From db13cc863fddfed23e45392eb9c948a4fe7fdbb2 Mon Sep 17 00:00:00 2001
From: jithunnair-amd <jithun.nair@amd.com>
Date: Tue, 18 Sep 2018 12:08:48 -0500
Subject: [PATCH 03/11] Print library versions for ROCm libraries

---
 cmake/public/LoadHIP.cmake | 23 ++++++++++++++---------
 1 file changed, 14 insertions(+), 9 deletions(-)

diff --git a/cmake/public/LoadHIP.cmake b/cmake/public/LoadHIP.cmake
index 842cf349cbef5..a36c4b5f6cd9f 100644
--- a/cmake/public/LoadHIP.cmake
+++ b/cmake/public/LoadHIP.cmake
@@ -96,8 +96,13 @@ set(CMAKE_MODULE_PATH ${HIP_PATH}/cmake ${CMAKE_MODULE_PATH})
 # Disable Asserts In Code (Can't use asserts on HIP stack.)
 ADD_DEFINITIONS(-DNDEBUG)
 
+macro(find_package_and_print_version PACKAGE_NAME)
+  find_package("${PACKAGE_NAME}" ${ARGN})
+  message("${PACKAGE_NAME} VERSION: ${${PACKAGE_NAME}_VERSION}")
+endmacro()
+
 # Find the HIP Package
-FIND_PACKAGE(HIP 1.0)
+find_package_and_print_version(HIP 1.0)
 
 IF(HIP_FOUND)
   set(PYTORCH_FOUND_HIP TRUE)
@@ -119,18 +124,18 @@ IF(HIP_FOUND)
   set(hiprand_DIR ${HIPRAND_PATH}/lib/cmake/hiprand)
   set(rocblas_DIR ${ROCBLAS_PATH}/lib/cmake/rocblas)
   set(miopen_DIR ${MIOPEN_PATH}/lib/cmake/miopen)
-  set(rocblas_DIR ${ROCBLAS_PATH}/lib/cmake/rocblas)
   set(rocfft_DIR ${ROCFFT_PATH}/lib/cmake/rocfft)
   set(hipsparse_DIR ${HIPSPARSE_PATH}/lib/cmake/hipsparse)
   set(rocsparse_DIR ${ROCSPARSE_PATH}/lib/cmake/rocsparse)
 
-  find_package(rocrand REQUIRED)
-  find_package(hiprand REQUIRED)
-  find_package(rocblas REQUIRED)
-  find_package(rocfft REQUIRED)
-  find_package(miopen REQUIRED)
-  #find_package(rocsparse REQUIRED)
-  #find_package(hipsparse REQUIRED)
+  find_package_and_print_version(rocrand REQUIRED)
+  find_package_and_print_version(hiprand REQUIRED)
+  find_package_and_print_version(rocblas REQUIRED)
+  find_package_and_print_version(miopen REQUIRED)
+  find_package_and_print_version(miopengemm)
+  find_package_and_print_version(rocfft REQUIRED)
+  find_package_and_print_version(hipsparse REQUIRED)
+  find_package_and_print_version(rocsparse REQUIRED)
 
   # TODO: hip_hcc has an interface include flag "-hc" which is only
   # recognizable by hcc, but not gcc and clang.
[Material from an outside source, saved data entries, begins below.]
/-- **Additivity of the twisted winding under gluing**: if the first piece `ω₁` (`m ≥ 1` steps,
ending at `y`) has last step `e_λ` and `ω₂` starts at `0`, the winding of the glued walk with
incoming direction `ι` is the winding of `ω₁` with incoming direction `ι` plus the winding of `ω₂`
with incoming direction `λ` (split the polyline at the segment `[ω(m-1), ω(m)]`, which is the
fictitious first segment `[-e_λ + y, y]` of the translated second piece). [folklore] -/
theorem twistedWinding_glue (hm : 1 ≤ m) (h1 : ω₁ m = y) (hlast : ω₁ m - ω₁ (m - 1) = stepDir lam)
    (h2 : ω₂ 0 = 0) (l : ℕ) :
    twistedWinding ι (m + l) (glue m y ω₁ ω₂) = twistedWinding ι m ω₁ + twistedWinding lam l ω₂ := by
  -- `Site.toComplex` is additive (local copies; the landed versions live in heavy modules)
  have hadd : ∀ a b : Site 2, Site.toComplex (a + b) = Site.toComplex a + Site.toComplex b :=
    fun a b => Complex.ext (by simp) (by simp)
  have hsub : ∀ a b : Site 2, Site.toComplex (a - b) = Site.toComplex a - Site.toComplex b :=
    fun a b => Complex.ext (by simp) (by simp)
  have hzero : Site.toComplex (0 : Site 2) = 0 := Complex.ext (by simp) (by simp)
  obtain ⟨k, rfl⟩ : ∃ k, m = k + 1 := ⟨m - 1, by omega⟩
  -- the glued polyline, split as `(-e_ι :: ω[0,k)) ++ (ω(k) :: ω(k+1) :: ω(k+2, …))`
  set F : ℕ → ℂ := fun i => Site.toComplex (glue (k + 1) y ω₁ ω₂ i) with hF
  have hrange : List.range (k + 1 + l + 1) = List.range k ++ k :: (k + 1) :: (List.range l).map (k + 2 + ·) := by
    rw [show k + 1 + l + 1 = (k + 2) + l by omega, List.range_add,
      show k + 2 = k + 1 + 1 from rfl, List.range_succ, List.range_succ]
    simp
  have hpoly : (-Site.toComplex (stepDir ι)) :: polyline (k + 1 + l) (glue (k + 1) y ω₁ ω₂) =
      ((-Site.toComplex (stepDir ι)) :: (List.range k).map F) ++
        F k :: F (k + 1) :: ((List.range l).map (k + 2 + ·)).map F := by
    simp only [LaceExpansion.polyline, hrange, List.map_append, List.map_cons, List.cons_append, hF]
  -- first piece
  have hfirst : ((-Site.toComplex (stepDir ι)) :: (List.range k).map F) ++ [F k, F (k + 1)] =
      (-Site.toComplex (stepDir ι)) :: polyline (k + 1) ω₁ := by
    have hr : List.range (k + 1 + 1) = List.range k ++ [k, k + 1] := by
      rw [List.range_succ, List.range_succ]; simp
    simp only [LaceExpansion.polyline, hr, List.map_append, List.map_cons, List.map_nil,
      List.cons_append]
    congr 1
    congr 1
    · refine List.map_congr_left fun i hi => ?_
      rw [List.mem_range] at hi
      simp only [hF, glue_of_le (show i ≤ k + 1 by omega)]
    · simp only [hF, glue_of_le (Nat.le_succ k), glue_of_le le_rfl]
  -- second piece: the translate by `y` of `-e_λ :: polyline l ω₂`
  have hk : ω₁ k = y - stepDir lam := by
    rw [show k = k + 1 - 1 by omega, ← h1]
    rw [Nat.add_sub_cancel] at hlast ⊢
    rw [← hlast]; abel
  have hsecond : F k :: F (k + 1) :: ((List.range l).map (k + 2 + ·)).map F =
      ((-Site.toComplex (stepDir lam)) :: polyline l ω₂).map (· + Site.toComplex y) := by
    simp only [LaceExpansion.polyline, List.map_cons, List.map_map, hF]
    rw [List.range_succ_eq_map, List.map_cons, List.map_map]
    congr 1
    · rw [glue_of_le (Nat.le_succ k), hk, hsub]; ring
    congr 1
    · simp only [Function.comp_apply]
      rw [glue_of_le le_rfl, h1, h2, hzero, zero_add]
    · refine List.map_congr_left fun i _ => ?_
      simp only [Function.comp_apply, Nat.succ_eq_add_one]
      rw [show k + 2 + i = (k + 1) + (i + 1) by omega, glue_add h1 h2, hadd]
  rw [twistedWinding, hpoly, winding_append_cons_cons', hfirst, hsecond, winding_map_add_const]
  rfl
Right now in our

From c69ed3585a96a8d5c082d9d0f755c10f36fa147a Mon Sep 17 00:00:00 2001
From: jithunnair-amd <jithun.nair@amd.com>
Date: Tue, 18 Sep 2018 14:36:45 -0500
Subject: [PATCH 04/11] find_package for hipsparse results in link-time error
 for -lhipsparse-targets

---
 cmake/public/LoadHIP.cmake | 2 +-
 1 file changed, 1 insertion(+), 1 deletion(-)

diff --git a/cmake/public/LoadHIP.cmake b/cmake/public/LoadHIP.cmake
index a36c4b5f6cd9f..d48bdefa4776e 100644
--- a/cmake/public/LoadHIP.cmake
+++ b/cmake/public/LoadHIP.cmake
@@ -134,7 +134,7 @@ IF(HIP_FOUND)
   find_package_and_print_version(miopen REQUIRED)
   find_package_and_print_version(miopengemm)
   find_package_and_print_version(rocfft REQUIRED)
-  find_package_and_print_version(hipsparse REQUIRED)
+  #find_package_and_print_version(hipsparse REQUIRED)
   find_package_and_print_version(rocsparse REQUIRED)
 
   # TODO: hip_hcc has an interface include flag "-hc" which is only

From cc9bdfc4711a0b4047e8a599b7747f2cde4818a6 Mon Sep 17 00:00:00 2001
From: iotamudelta <dieterich@ogolem.org>
Date: Mon, 24 Sep 2018 11:16:28 -0500
Subject: [PATCH 05/11] Follow the white rabbit -- no AWS custom packages any
 longer. (#219)

* Follow the white rabbit -- no AWS custom packages any longer.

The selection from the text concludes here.